/-- Every power `|V|^p` of a polynomial slot is integrable under the shifted kernel field (row R0 only).
[cite: BenfattoEtAl1978, Appendix C 2) p.164] -/
theorem integrable_abs_poly_eval_pow_shift (hK : IsPosSemidefKernel K) (u : S → ℝ) {c₀ : ℝ≥0} (hdiag : ∀ y, K y y ≤ c₀)
    (I : Finset ι) (J : ι → Finset κ) (a : ι → ℝ) (x : ι → κ → S) (p : ℕ) :
    Integrable (fun z => |poly I J a (fun i j (z : S → ℝ) => z (x i j)) z| ^ p)
      ((gaussianFieldOfKernel K).map fun (ζ : S → ℝ) (y : S) => u y + ζ y) := by
  haveI := isProbabilityMeasure_gaussianFieldOfKernel hK
  have hTm : Measurable (fun (ζ : S → ℝ) (y : S) => u y + ζ y) :=
    measurable_pi_lambda _ fun y => measurable_const.add (measurable_pi_apply y)
  have hPm : Measurable (poly I J a (fun i j (z : S → ℝ) => z (x i j))) := by
    change Measurable fun z : S → ℝ => ∑ i ∈ I, a i * ∏ j ∈ J i, z (x i j)
    refine Finset.measurable_sum I fun i _ => ?_
    exact (Finset.measurable_prod (J i) fun j _ => measurable_pi_apply (x i j)).const_mul (a i)
  have hVm : Measurable fun z : S → ℝ => |poly I J a (fun i j (z : S → ℝ) => z (x i j)) z| ^ p :=
    (continuous_abs.measurable.comp hPm).pow_const p
  rw [integrable_map_measure hVm.aestronglyMeasurable hTm.aemeasurable]
  have hshift : ∀ ζ : S → ℝ,
      poly I J a (fun i j (z : S → ℝ) => z (x i j)) (fun y => u y + ζ y) =
        poly (I.sigma fun i => (J i).powerset) (fun m => J m.1 \ m.2) (fun m => a m.1 * ∏ j ∈ m.2, u (x m.1 j))
          (fun m j (ζ : S → ℝ) => ζ (x m.1 j)) ζ :=
    poly_eval_shift_eq I J a x u
  simp only [Function.comp_def, hshift]
  have hsg : ∀ m ∈ I.sigma (fun i => (J i).powerset), ∀ j ∈ J m.1 \ m.2,
      HasSubgaussianMGF (fun ζ : S → ℝ => ζ (x m.1 j)) c₀ (gaussianFieldOfKernel K) :=
    fun m _ j _ => hasSubgaussianMGF_eval_gaussianFieldOfKernel hK (x m.1 j) (hdiag _)
  exact integrable_abs_poly_pow hsg p

/-- **THE MOMENT PACKAGE OF A POLYNOMIAL SLOT UNDER A SHIFTED KERNEL FIELD** — exactly the hypotheses `hZm / hZint / hZL` of
`B1Eq324BenfattoSect5ChiToOne.abs_ursellOf_moment_mul_sub_le_of_moments` for the slot `V` under `μ_{K,u}`: `V` is (a.e. strongly)
measurable, every `|V|^p` is integrable, and with ONE constant `L = (1+Kᵤ)^q (Σᵢ|aᵢ|) · momentConst q P c₀` one has `∫|V|^p dμ_{K,u} ≤ L^p`
for all `p ≤ P` (`momentConst ≥ 1`, monotone in the order).  Rows: R0 `hK`, R1 `hdiag`, R3 `hu`.
[cite: BenfattoEtAl1978, Appendix D p.165 «a trivial consequence of point 2)»] -/
theorem poly_eval_shift_moments (hK : IsPosSemidefKernel K) (u : S → ℝ) {c₀ : ℝ≥0} (hdiag : ∀ y, K y y ≤ c₀)
    (I : Finset ι) (J : ι → Finset κ) (a : ι → ℝ) (x : ι → κ → S) {Ku : ℝ} (hKu : 0 ≤ Ku)
    (hu : ∀ i ∈ I, ∀ j ∈ J i, |u (x i j)| ≤ Ku) {q : ℕ} (hq : ∀ i ∈ I, (J i).card ≤ q) (P : ℕ) :
    AEStronglyMeasurable (poly I J a (fun i j (z : S → ℝ) => z (x i j)))
        ((gaussianFieldOfKernel K).map fun (ζ : S → ℝ) (y : S) => u y + ζ y) ∧
    (∀ p : ℕ, Integrable (fun z => |poly I J a (fun i j (z : S → ℝ) => z (x i j)) z| ^ p)
        ((gaussianFieldOfKernel K).map fun (ζ : S → ℝ) (y : S) => u y + ζ y)) ∧
    ∀ p : ℕ, p ≤ P →
      ∫ z, |poly I J a (fun i j (z : S → ℝ) => z (x i j)) z| ^ p
          ∂((gaussianFieldOfKernel K).map fun (ζ : S → ℝ) (y : S) => u y + ζ y) ≤
        ((1 + Ku) ^ q * (∑ i ∈ I, |a i|) * momentConst q P c₀) ^ p := by
  haveI := isProbabilityMeasure_gaussianFieldOfKernel hK
  have hTm : Measurable (fun (ζ : S → ℝ) (y : S) => u y + ζ y) :=
    measurable_pi_lambda _ fun y => measurable_const.add (measurable_pi_apply y)
  haveI : IsProbabilityMeasure ((gaussianFieldOfKernel K).map fun (ζ : S → ℝ) (y : S) => u y + ζ y) :=
    Measure.isProbabilityMeasure_map hTm.aemeasurable
  have hPm : Measurable (poly I J a (fun i j (z : S → ℝ) => z (x i j))) := by
    change Measurable fun z : S → ℝ => ∑ i ∈ I, a i * ∏ j ∈ J i, z (x i j)
    refine Finset.measurable_sum I fun i _ => ?_
    exact (Finset.measurable_prod (J i) fun j _ => measurable_pi_apply (x i j)).const_mul (a i)
  refine ⟨hPm.aestronglyMeasurable, integrable_abs_poly_eval_pow_shift hK u hdiag I J a x, fun p hp => ?_⟩
  set M := (1 + Ku) ^ q * ∑ i ∈ I, |a i| with hM
  have hM0 : 0 ≤ M := mul_nonneg (pow_nonneg (by linarith) _) (Finset.sum_nonneg fun i _ => abs_nonneg _)
  have h1 := one_le_momentConst q P c₀
  rcases Nat.eq_zero_or_pos p with rfl | hp0
  · simp only [pow_zero, integral_const, probReal_univ, smul_eq_mul, mul_one, le_refl]
  calc ∫ z, |poly I J a (fun i j (z : S → ℝ) => z (x i j)) z| ^ p
          ∂((gaussianFieldOfKernel K).map fun (ζ : S → ℝ) (y : S) => u y + ζ y)
      ≤ M ^ p * momentConst q p c₀ := integral_abs_poly_eval_pow_shift_le hK u hdiag I J a x hKu hu hq p
    _ ≤ M ^ p * momentConst q P c₀ ^ p := by
        refine mul_le_mul_of_nonneg_left ?_ (pow_nonneg hM0 _)
        calc momentConst q p c₀ ≤ momentConst q P c₀ := momentConst_mono q hp c₀
          _ = momentConst q P c₀ ^ 1 := (pow_one _).symm
          _ ≤ momentConst q P c₀ ^ p := pow_le_pow_right₀ h1 hp0
    _ = (M * momentConst q P c₀) ^ p := (mul_pow _ _ _).symm

end Shift

/-! ## §2  Print's slots under a shifted kernel field on the lattice: tuple-class sums of the (5.5)-terms -/

section TupleSums

variable {d : ℕ} {K : B1Eq324BenfattoLemma.Site d → B1Eq324BenfattoLemma.Site d → ℝ} {s D : ℕ} {ϰ : ℝ} {a : Coef d}
  {Jr : Finset (B1Eq324BenfattoLemma.Site d)}

/-- **THE MOMENTS OF PRINT'S POLYNOMIAL SLOTS UNDER A SHIFTED KERNEL FIELD** (`H_R`, `H_{R,S}`, `Ψ_□`, `Ψ′₁`, `Ψ″₁`, `Ψ₂`, `Ψ₃`, … —
any tuple-class sum of (5.5)-terms over `J`): with rows R0 `hK`, R1 `K(y,y) ≤ c₀` and R3 `|u(y)| ≤ Kᵤ` on `J` (`Kᵤ ≥ 0`), for every `m`
`∫ |Σ_{p∈Icc 1 s} Σ_{Δ∈T p} Σ_{n} A^n_Δ e^{−(ϰ/2)d(Δ)} Π z_{Δᵢ}^{nᵢ}|^m dμ_{K,u} ≤ ((1+Kᵤ)^D · 𝓜)^m · momentConst D m c₀`, with the
decay-weighted coefficient mass `𝓜 = Σ_pΣ_{Δ∈T p}Σ_n |A^n_Δ| e^{−(ϰ/2)d(Δ)}` (a tuple-class sum IS a `poly` of degree `≤ D`:
`…Sect5SlotMoments.tupleSum_eq_poly`).  The concrete `…Sect5SlotMoments.integral_abs_tupleSum_pow_condField_le` is the instance
`K := condCov (freeCov d α β) Γ`, `u := condMean … z̄`. [cite: BenfattoEtAl1978, Appendix C 2) p.164 and (5.29) p.158] -/
theorem integral_abs_tupleSum_pow_shift_le (hK : IsPosSemidefKernel K) (u : B1Eq324BenfattoLemma.Site d → ℝ) {c₀ : ℝ≥0}
    (hdiag : ∀ y, K y y ≤ c₀) (T : (p : ℕ) → Finset (Fin p → Jr)) {Ku : ℝ} (hKu : 0 ≤ Ku)
    (hu : ∀ y ∈ Jr, |u y| ≤ Ku) (m : ℕ) :
    ∫ z, |∑ p ∈ Finset.Icc 1 s, ∑ Δ ∈ T p, ∑ n ∈ admissible p D, term ϰ a z p Δ n| ^ m
        ∂((gaussianFieldOfKernel K).map
          fun (ζ : B1Eq324BenfattoLemma.Site d → ℝ) (y : B1Eq324BenfattoLemma.Site d) => u y + ζ y) ≤
      ((1 + Ku) ^ D * ∑ p ∈ Finset.Icc 1 s, ∑ Δ ∈ T p, ∑ n ∈ admissible p D,
          |a p (fun i => (Δ i : B1Eq324BenfattoLemma.Site d)) n| *
            Real.exp (-(ϰ / 2) * connLength fun i => (Δ i : B1Eq324BenfattoLemma.Site d))) ^ m *
        momentConst D m c₀ := by
  classical
  simp_rw [tupleSum_eq_poly T]
  have hlegs : ∀ mm ∈ (Finset.Icc 1 s).sigma (fun p => T p ×ˢ admissible p D),
      ∀ kr ∈ ((Finset.univ : Finset (Fin mm.1)).sigma fun i => Finset.range (mm.2.2 i)).map ⟨_, legPairs_injective mm.1⟩,
        |u ((fun k : ℕ => if h : k < mm.1 then (mm.2.1 ⟨k, h⟩ : B1Eq324BenfattoLemma.Site d)
          else (0 : B1Eq324BenfattoLemma.Site d)) kr.1)| ≤ Ku := by
    intro mm _ kr hkr
    obtain ⟨⟨i, r⟩, _, rfl⟩ := Finset.mem_map.1 hkr
    simp only [Function.Embedding.coeFn_mk, Fin.is_lt, dif_pos, Fin.eta]
    exact hu _ (mm.2.1 i).2
  have hdeg : ∀ mm ∈ (Finset.Icc 1 s).sigma (fun p => T p ×ˢ admissible p D),
      (((Finset.univ : Finset (Fin mm.1)).sigma fun i => Finset.range (mm.2.2 i)).map ⟨_, legPairs_injective mm.1⟩).card ≤ D := by
    intro mm hmm
    rw [card_legs]
    exact (mem_admissible.1 (Finset.mem_product.1 (Finset.mem_sigma.1 hmm).2).2).2
  refine (integral_abs_poly_eval_pow_shift_le hK u hdiag _ _ _ _ hKu hlegs hdeg m).trans (le_of_eq ?_)
  congr 3
  rw [Finset.sum_sigma]
  refine Finset.sum_congr rfl fun p _ => ?_
  rw [Finset.sum_product]
  refine Finset.sum_congr rfl fun Δ _ => Finset.sum_congr rfl fun n _ => ?_
  rw [abs_mul, Real.abs_exp]

/-- **The same with `A ≡ sup|A^n_Δ|`** ((4.5)): if moreover `|A^n_Δ| ≤ A` and `ϰ ≥ 0`, then `𝓜 ≤ A · Σ_{p∈Icc 1 s} |T p| · |admissible p D|`,
so `∫|slot|^m dμ_{K,u} ≤ ((1+Kᵤ)^D · A · Σ_p |T p|·|admissible p D|)^m · momentConst D m c₀`.
[cite: BenfattoEtAl1978, Appendix C 2) p.164 and (5.29) p.158] -/
theorem integral_abs_tupleSum_pow_shift_le_of_coef_le (hK : IsPosSemidefKernel K) (u : B1Eq324BenfattoLemma.Site d → ℝ)
    {c₀ : ℝ≥0} (hdiag : ∀ y, K y y ≤ c₀) (T : (p : ℕ) → Finset (Fin p → Jr)) {Ku : ℝ} (hKu : 0 ≤ Ku)
    (hu : ∀ y ∈ Jr, |u y| ≤ Ku) (hϰ : 0 ≤ ϰ) {A : ℝ}
    (hA : ∀ (p : ℕ) (Δ : Fin p → B1Eq324BenfattoLemma.Site d) (n : Fin p → ℕ), |a p Δ n| ≤ A) (m : ℕ) :
    ∫ z, |∑ p ∈ Finset.Icc 1 s, ∑ Δ ∈ T p, ∑ n ∈ admissible p D, term ϰ a z p Δ n| ^ m
        ∂((gaussianFieldOfKernel K).map
          fun (ζ : B1Eq324BenfattoLemma.Site d → ℝ) (y : B1Eq324BenfattoLemma.Site d) => u y + ζ y) ≤
      ((1 + Ku) ^ D * (A * ∑ p ∈ Finset.Icc 1 s, ((T p).card : ℝ) * (admissible p D).card)) ^ m *
        momentConst D m c₀ := by
  have hA0 : 0 ≤ A := (abs_nonneg _).trans (hA 0 (fun i => i.elim0) (fun i => i.elim0))
  refine (integral_abs_tupleSum_pow_shift_le hK u hdiag T hKu hu m).trans ?_
  have hmc : 0 ≤ momentConst D m c₀ := zero_le_one.trans (one_le_momentConst _ _ _)
  refine mul_le_mul_of_nonneg_right (pow_le_pow_left₀ (mul_nonneg (pow_nonneg (by linarith) _)
    (Finset.sum_nonneg fun p _ => Finset.sum_nonneg fun Δ _ => Finset.sum_nonneg fun n _ =>
      mul_nonneg (abs_nonneg _) (Real.exp_pos _).le)) (mul_le_mul_of_nonneg_left ?_ (pow_nonneg (by linarith) _)) m) hmc
  rw [Finset.mul_sum]
  refine Finset.sum_le_sum fun p _ => ?_
  calc ∑ Δ ∈ T p, ∑ n ∈ admissible p D, |a p (fun i => (Δ i : B1Eq324BenfattoLemma.Site d)) n| *
          Real.exp (-(ϰ / 2) * connLength fun i => (Δ i : B1Eq324BenfattoLemma.Site d))
      ≤ ∑ Δ ∈ T p, ∑ _n ∈ admissible p D, A := by
        refine Finset.sum_le_sum fun Δ _ => Finset.sum_le_sum fun n _ => ?_
        have hexp : Real.exp (-(ϰ / 2) * connLength fun i => (Δ i : B1Eq324BenfattoLemma.Site d)) ≤ 1 := by
          rw [Real.exp_le_one_iff]
          have := connLength_nonneg (fun i => (Δ i : B1Eq324BenfattoLemma.Site d))
          nlinarith
        calc |a p (fun i => (Δ i : B1Eq324BenfattoLemma.Site d)) n| *
              Real.exp (-(ϰ / 2) * connLength fun i => (Δ i : B1Eq324BenfattoLemma.Site d))
            ≤ A * 1 := mul_le_mul (hA _ _ _) hexp (Real.exp_pos _).le hA0
          _ = A := mul_one A
    _ = A * (((T p).card : ℝ) * (admissible p D).card) := by
        simp only [Finset.sum_const, nsmul_eq_mul]
        ring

..........

Problem to solve: Write out exactly the lines from the start of the material through the line with "have hshift : ∀". No other output is expected.

Result below:
/-- Every power `|V|^p` of a polynomial slot is integrable under the shifted kernel field (row R0 only).
[cite: BenfattoEtAl1978, Appendix C 2) p.164] -/
theorem integrable_abs_poly_eval_pow_shift (hK : IsPosSemidefKernel K) (u : S → ℝ) {c₀ : ℝ≥0} (hdiag : ∀ y, K y y ≤ c₀)
    (I : Finset ι) (J : ι → Finset κ) (a : ι → ℝ) (x : ι → κ → S) (p : ℕ) :
    Integrable (fun z => |poly I J a (fun i j (z : S → ℝ) => z (x i j)) z| ^ p)
      ((gaussianFieldOfKernel K).map fun (ζ : S → ℝ) (y : S) => u y + ζ y) := by
  haveI := isProbabilityMeasure_gaussianFieldOfKernel hK
  have hTm : Measurable (fun (ζ : S → ℝ) (y : S) => u y + ζ y) :=
    measurable_pi_lambda _ fun y => measurable_const.add (measurable_pi_apply y)
  have hPm : Measurable (poly I J a (fun i j (z : S → ℝ) => z (x i j))) := by
    change Measurable fun z : S → ℝ => ∑ i ∈ I, a i * ∏ j ∈ J i, z (x i j)
    refine Finset.measurable_sum I fun i _ => ?_
    exact (Finset.measurable_prod (J i) fun j _ => measurable_pi_apply (x i j)).const_mul (a i)
  have hVm : Measurable fun z : S → ℝ => |poly I J a (fun i j (z : S → ℝ) => z (x i j)) z| ^ p :=
    (continuous_abs.measurable.comp hPm).pow_const p
  rw [integrable_map_measure hVm.aestronglyMeasurable hTm.aemeasurable]
  have hshift : ∀ ζ : S → ℝ,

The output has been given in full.